The Old Grammar School, Hull. Built 1583.
Girls were then not considered to need any more education than that which they could get at home. To know how to cook a meal, to make wool into cloth, and to make cloth into clothes—what more was it possible for girls to learn? These very useful lessons they could learn at home. A few specially favoured girls of high birth were probably brought up and taught book-learning in some of the nunneries of the East Riding; but of this there are no records.
The first endowed school for girls as well as boys was founded in 1655, and from this date onward numerous girls’ schools came into existence. Some of these were styled Boarding Academies for Young Ladies; others of a humbler nature were known as Charity Schools.
One of the latter was that founded by Alderman Cogan at Hull in 1753. This provided clothing and instruction for twenty poor girls, each of whom could remain at the school for three years. The number of girls was afterwards increased to sixty. They wore white straw bonnets, brown merino frocks, and blue cloth cloaks, all trimmed with orange. The Cogan Charity School still flourishes, but the old-time charity costume is no longer worn.
Several old charity schools formerly existed in the towns of the East Riding. Bridlington had a Spinning School in which twelve poor girls were taught ‘carding, spinning, and knitting.’ Beverley had its Blue-Coat School for boys, a school afterwards amalgamated with the Grammar School; and three other Spinning Schools were in existence in Hull at the close of the eighteenth century.

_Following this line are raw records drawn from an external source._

/-
Copyright (c) 2026 the pub-hodgecm-mathlib formalisation cell (harness21).  R90-TF SLAB, section S10 (Rogawski 1990, Ch. 13.8), prover R90-C138-p01 (g0):
DEAL #44 (dealer R90-C138-plan (g3), 2026-09-05T02:19:49Z ∕ rulings 02:27:49Z on CENSUS 0075626e86ceb808) — the PAYER SKELETON of the A2a₂ socket
`sock_S10_realiseH₂ : RealiseH₂Letter R90.S2.CuspG₀ R90.S2.CuspH₀`, hypothesis-first over the TELESCOPE of letters E → T2 → A → B → C → D → F;
h413 = `stmt-HodgeConjecture-24833`, route `HCCMUnconditional`.
-/
import Summits.HodgeConjecture.HodgeConjecture.Theorems.R90S10FrozenDatumTwoPlaceDefs               -- ★ p862969: `S10HDatum₂` over ★ C2 `S10HDatum` (91 fields), carriers, kit defs
import Summits.HodgeConjecture.HodgeConjecture.Theorems.R90S10ArchSignKitCuspOfArchBlockPacketCusp  -- ★ p864543 (p05, H-E4-1): `archSignKitCusp_of_archBlockPacketCusp` (kit from T2) + ★ `R90.S2.CuspG₀∕CuspH₀`
import Summits.HodgeConjecture.HodgeConjecture.Theorems.R90S10FrozenVectorKit                      -- ★ (p03 kit): `exists_sliceNormalised_haar` (R5-measure, Tate normalisation)
import Summits.HodgeConjecture.HodgeConjecture.Theorems.F0P3SpectralPacketUnitarizableByOccurrence   -- ★ `IrrClass.IsSquareIntegrable`
import Literature.NumberTheory.Rogawski1990.U3PrincipalSeriesReducibility                            -- ★ `torusLocalComponent`, `localDet`
import Literature.NumberTheory.Automorphic.IrreducibleClassesBoxChar                                  -- ★ `IrrClass.boxChar`
import Literature.NumberTheory.Automorphic.UnramifiedOrbitalUnitFactorPair                            -- ★ `isCompact_isOpen_prod_cmLocalIntegralLevel`
import HarnessLib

| Photo by] | [Turner & Drinkwater |
| The High School for Girls, Bridlington. | |
| (Founded 1905). | |
Of the same class is the Marine or Navigation School belonging to the Hull Trinity House. This, founded in 1786, now provides board, clothing, and education for about 150 boys, who are intended for a sea-faring life. So valuable is the education they receive in all that belongs to a sailor’s life, that each of the ‘white-ducked’ boys is said to ‘carry a captain’s certificate in his pocket’ when he leaves the school.